WHAT THE EXERCISE ASKS: Using the entries that follow, write out the line containing "obtain ⟨P, hPF, rfl⟩", the line containing "have hle : I ≤ P := hPmem.2", and every line between them, exactly and nothing else.

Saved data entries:
--------------------------------------------------

/-- **Lemma 1, uniqueness**: two ideals containing the same `θ − m` and having the same norm are
equal ("`I` cannot be divisible by two distinct prime ideals of the same norm"; more generally the
ideal divisors of `(n + ∛2)` are determined by their norms).
[cite: HeathBrown2001LargestPrimeFactorCubic, Lemma 1] -/
theorem eq_of_θint_sub_mem_of_absNorm_eq {I J : Ideal (𝓞 K)} (hI : I ≠ ⊥) {m : ℤ}
    (hmI : θint - m ∈ I) (hmJ : θint - m ∈ J) (h : Ideal.absNorm I = Ideal.absNorm J) : I = J := by
  have hJ : J ≠ ⊥ := by
    intro h0
    rw [h0, Ideal.absNorm_bot, Ideal.absNorm_eq_zero_iff] at h
    exact hI h
  rw [← span_absNorm_θint_sub_eq hI hmI, ← span_absNorm_θint_sub_eq hJ hmJ, h]

/-! ### Prime ideal factors have prime norms -/

/-- **Lemma 1, first clause**: a nonzero prime ideal containing `θ − m` is of the first degree —
its norm is a rational prime. [cite: HeathBrown2001LargestPrimeFactorCubic, Lemma 1] -/
theorem prime_absNorm_of_θint_sub_mem {P : Ideal (𝓞 K)} (hP : P.IsPrime) (hP0 : P ≠ ⊥) {m : ℤ}
    (hm : θint - m ∈ P) : (Ideal.absNorm P).Prime := by
  obtain ⟨q, hq, hqP⟩ := exists_prime_natCast_mem hP hP0
  rw [(absNorm_eq_and_isMaximal hq hqP hm hP.ne_top).1]
  exact hq

/-- If `I ∋ θ − m` is nonzero and every prime ideal factor `P` of `I` has `N(P) ≥ z`, then every
prime factor of `N(I)` is `≥ z` (`N(I) = ∏ N(P)^{e_P}` with the `N(P)` prime).  This turns the
sieve condition "`L` is composed only of prime ideals `P` with `N(P) ≥ X^δ`" (p. 560) into
"`N(L)` has no prime factor `< X^δ`", and conversely bounds the number of such `L ∣ (n + ∛2)`
by the number of `X^δ`-rough divisors of `n³ + 2`.
[cite: HeathBrown2001LargestPrimeFactorCubic, §2 pp. 560–561] -/
theorem le_of_prime_dvd_absNorm {I : Ideal (𝓞 K)} (hI : I ≠ ⊥) {m : ℤ} (hm : θint - m ∈ I)
    {z : ℕ} (hrough : ∀ P : Ideal (𝓞 K), P.IsPrime → P ≠ ⊥ → I ≤ P → z ≤ Ideal.absNorm P)
    {p : ℕ} (hp : p.Prime) (hpd : p ∣ Ideal.absNorm I) : z ≤ p := by
  classical
  set F := UniqueFactorizationMonoid.normalizedFactors I with hF
  have hprod : Ideal.absNorm I = (F.map Ideal.absNorm).prod := by
    conv_lhs => rw [← Ideal.prod_normalizedFactors_eq_self hI]
    rw [← hF, map_multiset_prod]
  rw [hprod] at hpd
  obtain ⟨a, ha, hpa⟩ := (Nat.prime_iff.1 hp).exists_mem_multiset_dvd hpd
  obtain ⟨P, hPF, rfl⟩ := Multiset.mem_map.1 ha
  have hPmem := (Ideal.mem_normalizedFactors_iff hI).1 hPF
  have hP0 : P ≠ ⊥ := by
    rintro rfl
    exact UniqueFactorizationMonoid.zero_notMem_normalizedFactors I (by rwa [Ideal.zero_eq_bot])
  have hle : I ≤ P := hPmem.2
  have hNP : (Ideal.absNorm P).Prime := prime_absNorm_of_θint_sub_mem hPmem.1 hP0 (hle hm)
  rw [(Nat.prime_dvd_prime_iff_eq hp hNP).1 hpa]
  exact hrough P hPmem.1 hP0 hle

/-- Conversely (trivially): if every prime factor of `N(I)` is `≥ z` then every prime ideal factor
`P` of `I ∋ θ − m` has `N(P) ≥ z` (`N(P)` is a prime dividing `N(I)`).
[cite: HeathBrown2001LargestPrimeFactorCubic, §2 p. 560] -/
theorem le_absNorm_of_prime_le {I : Ideal (𝓞 K)} {m : ℤ} (hm : θint - m ∈ I) {z : ℕ}
    (hrough : ∀ p : ℕ, p.Prime → p ∣ Ideal.absNorm I → z ≤ p)
    {P : Ideal (𝓞 K)} (hP : P.IsPrime) (hP0 : P ≠ ⊥) (hle : I ≤ P) : z ≤ Ideal.absNorm P :=
  hrough _ (prime_absNorm_of_θint_sub_mem hP hP0 (hle hm)) (Ideal.absNorm_dvd_absNorm_of_le hle)

/-! ### The elements `n + θ` of `𝒜` -/

/-- `N((n + θ)) = |n³ + 2|` for `n ∈ ℤ` (the norm form `x³ + 2y³` at `y = 1`).
[cite: HeathBrown2001LargestPrimeFactorCubic, §2 p. 557] -/
theorem absNorm_span_intCast_add_θint (n : ℤ) :
    Ideal.absNorm (Ideal.span {((n : 𝓞 K) + θint : 𝓞 K)}) = (n ^ 3 + 2).natAbs := by
  have h := absNorm_span_add_mul_θint n 1
  simp only [Int.cast_one, one_mul, one_pow, mul_one] at h
  exact h

/-- `N((n + θ)) = n³ + 2` for `n ∈ ℕ` ("`log(n³ + 2) = log N(n + ∛2)`", p. 557).
[cite: HeathBrown2001LargestPrimeFactorCubic, §2 p. 557] -/
theorem absNorm_span_natCast_add_θint (n : ℕ) :
    Ideal.absNorm (Ideal.span {((n : 𝓞 K) + θint : 𝓞 K)}) = n ^ 3 + 2 := by
  have h := absNorm_span_intCast_add_θint (n : ℤ)
  rw [show ((n : ℤ) : 𝓞 K) = (n : 𝓞 K) by push_cast; rfl] at h
  rw [h, show (n : ℤ) ^ 3 + 2 = ((n ^ 3 + 2 : ℕ) : ℤ) by push_cast; ring, Int.natAbs_natCast]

--------------------------------------------------

ANSWER AREA:
  obtain ⟨P, hPF, rfl⟩ := Multiset.mem_map.1 ha
  have hPmem := (Ideal.mem_normalizedFactors_iff hI).1 hPF
  have hP0 : P ≠ ⊥ := by
    rintro rfl
    exact UniqueFactorizationMonoid.zero_notMem_normalizedFactors I (by rwa [Ideal.zero_eq_bot])
  have hle : I ≤ P := hPmem.2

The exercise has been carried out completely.